Mark Lawrence · Aug 23, 2012

Le jeudi 23 août 2012 15:57:50 UTC+2, Neil Hodgson a écrit :
Correct, but how many times does it happen?
Practically never.

In this unicode stuff, I'm fascinated by the obsession
to solve a problem which is, due to the nature of
Unicode, unsolvable.

For every optimization algorithm, for every code
point range you can optimize, it is always possible
to find a case breaking that optimization.

This follows quasi the mathematical logic. To proof a
law is valid, you have to proof all the cases
are valid. To proof a law is invalid, just find one
case showing it.

Sure, it is possible to optimize the unicode usage
by not using French characters, punctuation, mathematical
symbols, currency symbols, CJK characters...
(select undesired characters here: http://www.unicode.org/charts/).

In that case, why using unicode?
(A problematic not specific to Python)

jmf

What do you propose should be used instead, as you appear to be the
resident expert in the field?

Ramchandra Apte · Aug 24, 2012

This is neither a complaint nor a question, just a comment.

In the previous discussion related to the flexible

string representation, Roy Smith added this comment:

http://groups.google.com/group/comp...read/thread/2645504f459bab50/eda342573381ff42

Not only I agree with his sentence:

"Clearly, the world has moved to a 32-bit character set."

he used in his comment a very intersting word: "punctuation".

There is a point which is, in my mind, not very well understood,

"digested", underestimated or neglected by many developers:

the relation between the coding of the characters and the typography.

Unicode (the consortium), does not only deal with the coding of

the characters, it also worked on the characters *classification*.

A deliberatly simplistic representation: "letters" in the bottom

of the table, lower code points/integers; "typographic characters"

like punctuation, common symbols, ... high in the table, high code

points/integers.

The conclusion is inescapable, if one wish to work in a "unicode

mode", one is forced to use the whole palette of the unicode

code points, this is the *nature* of Unicode.

Technically, believing that it possible to optimize only a subrange

of the unicode code points range is simply an illusion. A lot of

work, probably quite complicate, which finally solves nothing.

Python, in my mind, fell in this trap.

"Simple is better than complex."

-> hard to maintained

"Flat is better than nested."

-> code points range

"Special cases aren't special enough to break the rules."

-> special unicode code points?

"Although practicality beats purity."

-> or the opposite?

"In the face of ambiguity, refuse the temptation to guess."

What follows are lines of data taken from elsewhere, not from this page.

import Summits.SmoothPoincare4.SmoothPoincare4.Theorems.CongruenceShadowsGriffithsHandlebodyExtensionCoverPlanarA
import HarnessLib

/-!
# SmoothPoincare4 / CongruenceShadows — `GriffithsHandlebodyExtension` (item stmt-SmoothPoincare4-15190): the planar family (E3), A.2 — the ambient isotopy `Φ_t`

Support file (`--supports` stmt-SmoothPoincare4-15190) of the homothety-cover proof of the genus-one
clause (E) of Griffiths' handlebody extension theorem — *every self-diffeomorphism of the Heegaard torus
`∂V` of the round solid torus fixing the base point and acting trivially on `π₁(∂V)` extends to a
self-diffeomorphism of `V`* (hypothesis `hE` of
`Literature.Topology.FourManifolds.RoundSolidTorusModel.diffeoExtends_of_map_ker_eq_ker_of_forall_diffeoExtends`).
See the module docstring of `…CoverDefs` for the whole line (E1–E6) and the notation
(`τ̂`, `δ_λ`, `ρ`, `χ`, `f`, `Δ^(c)`, `α`, `L`, `M`, `Ψ̂`, `ẽ_c`).

This part (E3-A, second half): cutting `V` off in time and radius gives a compactly supported smooth time-dependent
field `G`; its flow (`SlabFlow.exists_ambientIsotopy_of_timeDependent_of_isCompact`) is an ambient isotopy `Φ_t` of
the plane with `Φ_t ∘ τ = S_t` on the annulus `A = {1/2 ≤ ‖u‖ ≤ 2}` for `t ∈ (-1, 2)` (`PI.exists_isotopy`).
-/

-- the registered namespace `Summit.SmoothPoincare4.SmoothPoincare4.Theorems` repeats a component
set_option linter.dupNamespace false

noncomputable section

namespace Summit.SmoothPoincare4.SmoothPoincare4.Theorems

namespace HomothetyCover

open Set Function Metric Filter
open scoped Topology ContDiff

namespace Planar

open Set Function Metric Filter
open scoped Topology ContDiff Manifold
open Literature.Topology.FourManifolds
attribute [local instance] factFinrankE2
variable {lam : ℝ} (P : PI lam)

namespace PI

/-! ### Cut-offs -/

/-- Time cut-off: `1` on `[-1, 2]`, `0` off `[-2, 3]`. -/
def χT (t : ℝ) : ℝ := Real.smoothTransition (t + 2) * Real.smoothTransition (3 - t)

/-- The time cut-off is `1` on `[-1, 2]`. -/
theorem χT_of_mem {t : ℝ} (ht : t ∈ Icc (-1 : ℝ) 2) : χT t = 1 := by
  rw [χT, Real.smoothTransition.one_of_one_le (by linarith [ht.1]),
    Real.smoothTransition.one_of_one_le (by linarith [ht.2]), one_mul]

/-- The time cut-off vanishes off `[-2, 3]`. -/
theorem χT_of_not_mem {t : ℝ} (ht : t ∉ Icc (-2 : ℝ) 3) : χT t = 0 := by
  rw [mem_Icc, not_and_or, not_le, not_le] at ht
  rcases ht with h | h
  · rw [χT, Real.smoothTransition.zero_of_nonpos (by linarith), zero_mul]
  · rw [χT, Real.smoothTransition.zero_of_nonpos (x := 3 - t) (by linarith), mul_zero]

/-- The time cut-off is smooth. -/
theorem contDiff_χT : ContDiff ℝ ∞ χT :=
  (Real.smoothTransition.contDiff.comp (contDiff_id.add contDiff_const)).mul
    (Real.smoothTransition.contDiff.comp (contDiff_const.sub contDiff_id))

/-- Radial plateau: `1` for `r₁² ≤ ‖w‖² ≤ r₂²`, `0` for `‖w‖² ≤ r₁²/4` and for `4 r₂² ≤ ‖w‖²`. -/
def βcut (r₁ r₂ : ℝ) (w : E2) : ℝ :=
  Real.smoothTransition ((‖w‖ ^ 2 - r₁ ^ 2 / 4) / (r₁ ^ 2 - r₁ ^ 2 / 4)) *
    Real.smoothTransition ((4 * r₂ ^ 2 - ‖w‖ ^ 2) / (4 * r₂ ^ 2 - r₂ ^ 2))

/-- The radial cut-off is `1` on the annulus `r₁ ≤ ‖w‖ ≤ r₂`. -/
theorem βcut_of_mem {r₁ r₂ : ℝ} (h₁ : 0 < r₁) (h₂ : 0 < r₂) {w : E2} (hw₁ : r₁ ≤ ‖w‖) (hw₂ : ‖w‖ ≤ r₂) :
    βcut r₁ r₂ w = 1 := by
  have e1 : 1 ≤ (‖w‖ ^ 2 - r₁ ^ 2 / 4) / (r₁ ^ 2 - r₁ ^ 2 / 4) := by
    rw [le_div_iff₀ (by nlinarith)]; nlinarith
  have e2 : 1 ≤ (4 * r₂ ^ 2 - ‖w‖ ^ 2) / (4 * r₂ ^ 2 - r₂ ^ 2) := by
    rw [le_div_iff₀ (by nlinarith)]; nlinarith [norm_nonneg w]
  rw [βcut, Real.smoothTransition.one_of_one_le e1, Real.smoothTransition.one_of_one_le e2, one_mul]

/-- The radial cut-off vanishes on `‖w‖ ≤ r₁/2`. -/
theorem βcut_of_small {r₁ r₂ : ℝ} {w : E2} (hw : ‖w‖ ^ 2 ≤ r₁ ^ 2 / 4) :
    βcut r₁ r₂ w = 0 := by
  have e1 : (‖w‖ ^ 2 - r₁ ^ 2 / 4) / (r₁ ^ 2 - r₁ ^ 2 / 4) ≤ 0 :=
    div_nonpos_of_nonpos_of_nonneg (by linarith) (by nlinarith)
  rw [βcut, Real.smoothTransition.zero_of_nonpos e1, zero_mul]

/-- The radial cut-off vanishes on `‖w‖ ≥ 2r₂`. -/
theorem βcut_of_large {r₁ r₂ : ℝ} {w : E2} (hw : 4 * r₂ ^ 2 ≤ ‖w‖ ^ 2) :
    βcut r₁ r₂ w = 0 := by
  have e2 : (4 * r₂ ^ 2 - ‖w‖ ^ 2) / (4 * r₂ ^ 2 - r₂ ^ 2) ≤ 0 :=
    div_nonpos_of_nonpos_of_nonneg (by linarith) (by nlinarith)
  rw [βcut, Real.smoothTransition.zero_of_nonpos e2, mul_zero]

/-- The radial cut-off is smooth. -/
theorem contDiff_βcut (r₁ r₂ : ℝ) : ContDiff ℝ ∞ (βcut r₁ r₂) :=
  (Real.smoothTransition.contDiff.comp (((contDiff_norm_sq ℝ).sub contDiff_const).div_const _)).mul
    (Real.smoothTransition.contDiff.comp ((contDiff_const.sub (contDiff_norm_sq ℝ)).div_const _))

/-! ### The cut-off field `G = (χT · β) • V` and its flow -/

/-- The cut-off time-dependent field. -/
def G (r₁ r₂ : ℝ) (p : ℝ × E2) : E2 := (χT p.1 * βcut r₁ r₂ p.2) • P.V p

/-- The cut-off time-dependent field `G` is smooth everywhere (it vanishes near the origin). -/
theorem contDiff_G {r₁ r₂ : ℝ} (h₁ : 0 < r₁) : ContDiff ℝ ∞ (P.G r₁ r₂) := by
  rw [contDiff_iff_contDiffAt]
  rintro ⟨t, w⟩
  by_cases hw : w = 0
  · -- near `(t, 0)` the field vanishes identically
    subst hw
    have hopen : IsOpen {p : ℝ × E2 | ‖p.2‖ ^ 2 < r₁ ^ 2 / 4} :=
      isOpen_lt ((continuous_norm.comp continuous_snd).pow 2) continuous_const
    have hmem : ((t, (0 : E2)) : ℝ × E2) ∈ {p : ℝ × E2 | ‖p.2‖ ^ 2 < r₁ ^ 2 / 4} := by
      show ‖(0 : E2)‖ ^ 2 < r₁ ^ 2 / 4; rw [norm_zero, zero_pow two_ne_zero]
      have := h₁; positivity
    refine (contDiffAt_const (c := (0 : E2))).congr_of_eventuallyEq ?_
    filter_upwards [hopen.mem_nhds hmem] with p hp
    simp only [G, βcut_of_small (le_of_lt hp), mul_zero, zero_smul]
  · exact ((contDiff_χT.contDiffAt.comp _ contDiffAt_fst).mul
      ((contDiff_βcut r₁ r₂).contDiffAt.comp _ contDiffAt_snd)).smul (P.contDiffAt_V hw)

/-- `G` vanishes for times outside `[-2, 3]`. -/
theorem G_eq_zero_of_time {r₁ r₂ : ℝ} {p : ℝ × E2} (hp : p.1 ∉ Icc (-2 : ℝ) 3) : P.G r₁ r₂ p = 0 := by
  simp [G, χT_of_not_mem hp]

/-- `G` vanishes outside the ball of radius `2r₂`. -/
theorem G_eq_zero_of_large {r₁ r₂ : ℝ} (h₂ : 0 < r₂) {p : ℝ × E2} (hp : 2 * r₂ ≤ ‖p.2‖) :
    P.G r₁ r₂ p = 0 := by
  have : 4 * r₂ ^ 2 ≤ ‖p.2‖ ^ 2 := by nlinarith [norm_nonneg p.2]
  simp [G, βcut_of_large this]

/-- The field as a smooth time-dependent vector field on the manifold `E2`. -/
theorem contMDiff_G_bundle {r₁ r₂ : ℝ} (h₁ : 0 < r₁) :
    ContMDiff (𝓘(ℝ, ℝ).prod 𝓘(ℝ, E2)) 𝓘(ℝ, E2).tangent ∞
      fun p : ℝ × E2 => (⟨p.2, P.G r₁ r₂ p⟩ : TangentBundle 𝓘(ℝ, E2) E2) := by
  have hGm : ContMDiff (𝓘(ℝ, ℝ).prod 𝓘(ℝ, E2)) 𝓘(ℝ, E2) ∞ (P.G r₁ r₂) :=
    (P.contDiff_G h₁).comp_contMDiff (contMDiff_fst.prodMk_space contMDiff_snd)
  intro p
  rw [ModelWithCorners.tangent, Bundle.contMDiffAt_totalSpace]
  refine ⟨contMDiffAt_snd, ?_⟩
  simp only [trivializationAt_model_space_apply]
  exact hGm p

/-! ### Bounds on the annulus tracks -/

/-- The source annulus `A = {1/2 ≤ ‖u‖ ≤ 2}`. -/
def ann : Set E2 := {u | 1 / 2 ≤ ‖u‖ ∧ ‖u‖ ≤ 2}

/-- The annulus `A = {1/2 ≤ ‖u‖ ≤ 2}` is compact. -/
theorem isCompact_ann : IsCompact ann := by
  have : ann = closedBall (0 : E2) 2 ∩ {u | 1 / 2 ≤ ‖u‖} := by
    ext u; simp [ann, and_comm]
  rw [this]
  exact (isCompact_closedBall _ _).inter_right (isClosed_le continuous_const continuous_norm)

/-- The annulus misses the origin. -/
theorem ne_zero_of_mem_ann {u : E2} (hu : u ∈ ann) : u ≠ 0 := by
  intro h; rw [h] at hu; obtain ⟨h1, -⟩ := hu; rw [norm_zero] at h1; linarith

/-- **Uniform bounds**: `r₁ ≤ ‖S t u‖ ≤ r₂` for `t ∈ [-1, 2]`, `u ∈ A`, with `0 < r₁`. -/
theorem exists_bounds_S : ∃ r₁ r₂ : ℝ, 0 < r₁ ∧ 0 < r₂ ∧
    ∀ t ∈ Icc (-1 : ℝ) 2, ∀ u ∈ ann, r₁ ≤ ‖P.S t u‖ ∧ ‖P.S t u‖ ≤ r₂ := by
  have hK : IsCompact (Icc (-1 : ℝ) 2 ×ˢ ann) := isCompact_Icc.prod isCompact_ann
  have hcont : ContinuousOn (fun p : ℝ × E2 => ‖uncurry P.S p‖) (Icc (-1 : ℝ) 2 ×ˢ ann) := by
    intro p hp
    exact ((P.contDiffAt_S (ne_zero_of_mem_ann hp.2)).continuousAt.norm).continuousWithinAt
  have hne : (Icc (-1 : ℝ) 2 ×ˢ ann).Nonempty := by
    set u₀ : E2 := EuclideanSpace.single (0 : Fin 2) (1 : ℝ) with hu₀
    have hn : ‖u₀‖ = 1 := by rw [hu₀]; simp
    refine ⟨((0 : ℝ), u₀), ⟨by norm_num, by norm_num⟩, ?_⟩
    show 1 / 2 ≤ ‖u₀‖ ∧ ‖u₀‖ ≤ 2
    rw [hn]; norm_num
  obtain ⟨pmin, hpmin, hmin⟩ := hK.exists_isMinOn hne hcont
  obtain ⟨pmax, hpmax, hmax⟩ := hK.exists_isMaxOn hne hcont
  rw [isMinOn_iff] at hmin
  rw [isMaxOn_iff] at hmax
  refine ⟨‖uncurry P.S pmin‖, max ‖uncurry P.S pmax‖ 1, ?_, by positivity, fun t ht u hu => ⟨?_, ?_⟩⟩
  · exact norm_pos_iff.2 (P.S_ne_zero _ (ne_zero_of_mem_ann hpmin.2))
  · exact hmin (t, u) ⟨ht, hu⟩
  · exact (hmax (t, u) ⟨ht, hu⟩).trans (le_max_left _ _)

/-- **Part A.**  An ambient isotopy `Φ_t` of the plane, jointly smooth with jointly smooth
inverses, `Φ_0 = id`, with `Φ_t (τ u) = S t u` for `t ∈ (-1, 2)` and `1/2 ≤ ‖u‖ ≤ 2`. -/
theorem exists_isotopy : ∃ Φ Φ' : ℝ → E2 → E2,
    ContDiff ℝ ∞ (uncurry Φ) ∧ ContDiff ℝ ∞ (uncurry Φ') ∧
    (∀ t w, Φ' t (Φ t w) = w) ∧ (∀ t w, Φ t (Φ' t w) = w) ∧ (∀ w, Φ 0 w = w) ∧
    (∀ t ∈ Ioo (-1 : ℝ) 2, ∀ u ∈ ann, Φ t (P.τ u) = P.S t u) := by
  obtain ⟨r₁, r₂, h₁, h₂, hbd⟩ := P.exists_bounds_S
  have hGb := P.contMDiff_G_bundle (r₂ := r₂) h₁
  have hsupp : ∀ p : ℝ × E2, (p.1 ∉ Icc (-2 : ℝ) 3 ∨ p.2 ∉ closedBall (0 : E2) (2 * r₂)) →
      P.G r₁ r₂ p = 0 := by
    rintro p (hp | hp)
    · exact P.G_eq_zero_of_time hp
    · rw [mem_closedBall, dist_zero_right, not_le] at hp
      exact P.G_eq_zero_of_large h₂ hp.le
  obtain ⟨Ψ, hΨ⟩ := SlabFlow.exists_ambientIsotopy_of_timeDependent_of_isCompact
    (J := 𝓘(ℝ, E2)) (N := E2) (a := -2) (b := 3) hGb (isCompact_closedBall 0 (2 * r₂)) hsupp
  -- joint smoothness of stages and inverse stages as maps of `ℝ × E2`
  have hid : ContMDiff 𝓘(ℝ, ℝ × E2) (𝓘(ℝ, ℝ).prod 𝓘(ℝ, E2)) ∞ (fun p : ℝ × E2 => (p.1, p.2)) :=
    (contMDiff_iff_contDiff.2 contDiff_fst).prodMk (contMDiff_iff_contDiff.2 contDiff_snd)
  have hΦ : ContDiff ℝ ∞ (uncurry Ψ.toFun) := by
    have h := Ψ.contMDiff.comp hid
    exact contMDiff_iff_contDiff.1 h
  have hΦ' : ContDiff ℝ ∞ (uncurry fun t y => (Ψ.toDiffeomorph t).symm y) := by
    have h := Ψ.contMDiff_uncurry_symm.comp hid
    exact contMDiff_iff_contDiff.1 h
  refine ⟨Ψ.toFun, fun t y => (Ψ.toDiffeomorph t).symm y, hΦ, hΦ', fun t w => ?_, fun t w => ?_,
    fun w => ?_, fun t ht u hu => ?_⟩
  · exact (Ψ.toDiffeomorph t).symm_apply_apply w
  · exact (Ψ.toDiffeomorph t).apply_symm_apply w
  · rw [Ψ.map_zero]; rfl
  · -- the explicit track `s ↦ S s u` is an integral curve on `(-1, 2)`
    have hu0 : u ≠ 0 := ne_zero_of_mem_ann hu
    have h0 : (0 : ℝ) ∈ Ioo (-1 : ℝ) 2 := by constructor <;> norm_num
    have htrack : IsMIntegralCurveOn (I := 𝓘(ℝ, ℝ).prod 𝓘(ℝ, E2)) (fun s => ((s, P.S s u) : ℝ × E2))
        (fun p : ℝ × E2 => (((1 : ℝ), P.G r₁ r₂ p) : TangentSpace (𝓘(ℝ, ℝ).prod 𝓘(ℝ, E2)) p))
        (Ioo (-1 : ℝ) 2) := by
      intro s hs
      have hGv : P.G r₁ r₂ (s, P.S s u) = P.V (s, P.S s u) := by
        obtain ⟨hb1, hb2⟩ := hbd s (Ioo_subset_Icc_self hs) u hu
        rw [G, χT_of_mem (Ioo_subset_Icc_self hs), βcut_of_mem h₁ h₂ hb1 hb2, one_mul, one_smul]
      have e1 : HasMFDerivAt 𝓘(ℝ, ℝ) 𝓘(ℝ, ℝ) (fun s : ℝ => s) s (ContinuousLinearMap.id ℝ ℝ) := by
        rw [hasMFDerivAt_iff_hasFDerivAt]; exact hasFDerivAt_id s
      have e2 : HasMFDerivAt 𝓘(ℝ, ℝ) 𝓘(ℝ, E2) (fun s => P.S s u) s
          ((1 : ℝ →L[ℝ] ℝ).smulRight (P.V (s, P.S s u))) := by
        rw [hasMFDerivAt_iff_hasFDerivAt]; exact (P.hasDerivAt_S hu0 s).hasFDerivAt
      have hL : ((1 : ℝ →L[ℝ] ℝ).smulRight
          ((fun p : ℝ × E2 => (((1 : ℝ), P.G r₁ r₂ p) : TangentSpace (𝓘(ℝ, ℝ).prod 𝓘(ℝ, E2)) p))
            (s, P.S s u)) :
          TangentSpace 𝓘(ℝ, ℝ) s →L[ℝ] TangentSpace (𝓘(ℝ, ℝ).prod 𝓘(ℝ, E2)) (s, P.S s u)) =
          (ContinuousLinearMap.id ℝ ℝ).prod ((1 : ℝ →L[ℝ] ℝ).smulRight (P.V (s, P.S s u))) := by
        apply ContinuousLinearMap.ext
        intro a
        refine Prod.ext ?_ ?_
        · change (a • (((1 : ℝ), P.G r₁ r₂ (s, P.S s u)) : ℝ × E2)).1 = a
          simp
        · change (a • (((1 : ℝ), P.G r₁ r₂ (s, P.S s u)) : ℝ × E2)).2 = a • P.V (s, P.S s u)
          rw [Prod.smul_snd, hGv]
      have e12 := e1.prodMk e2
      show HasMFDerivWithinAt 𝓘(ℝ, ℝ) (𝓘(ℝ, ℝ).prod 𝓘(ℝ, E2)) (fun s => ((s, P.S s u) : ℝ × E2))
        (Ioo (-1 : ℝ) 2) s
        ((1 : ℝ →L[ℝ] ℝ).smulRight
          ((fun p : ℝ × E2 => (((1 : ℝ), P.G r₁ r₂ p) : TangentSpace (𝓘(ℝ, ℝ).prod 𝓘(ℝ, E2)) p))
            (s, P.S s u)))
      rw [hL]
      exact e12.hasMFDerivWithinAt
    have := SlabFlow.apply_eq_of_track hGb hΨ h0 htrack ht
    rw [P.S_zero] at this
    exact this.symm

end PI

end Planar

end HomothetyCover

end Summit.SmoothPoincare4.SmoothPoincare4.Theorems

end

-> guessing a user will only work with the "optimmized" char subrange.

...

Small illustration. Take an a4 page containing 50 lines of 80 ascii

characters, add a single 'EM DASH' or an 'BULLET' (code points > 0x2000),

and you will see all the optimization efforts destroyed.

8040

Just my 2 € (code point 0x20ac) cents.

jmf

The zen of python is simply a guideline

rusi · Aug 24, 2012

What are you talking about? Surely it happens the same number of
times that your example happens, since it's the same example. By
dismissing this example as being too infrequent to be of any
importance, you dismiss the validity of your own example as well.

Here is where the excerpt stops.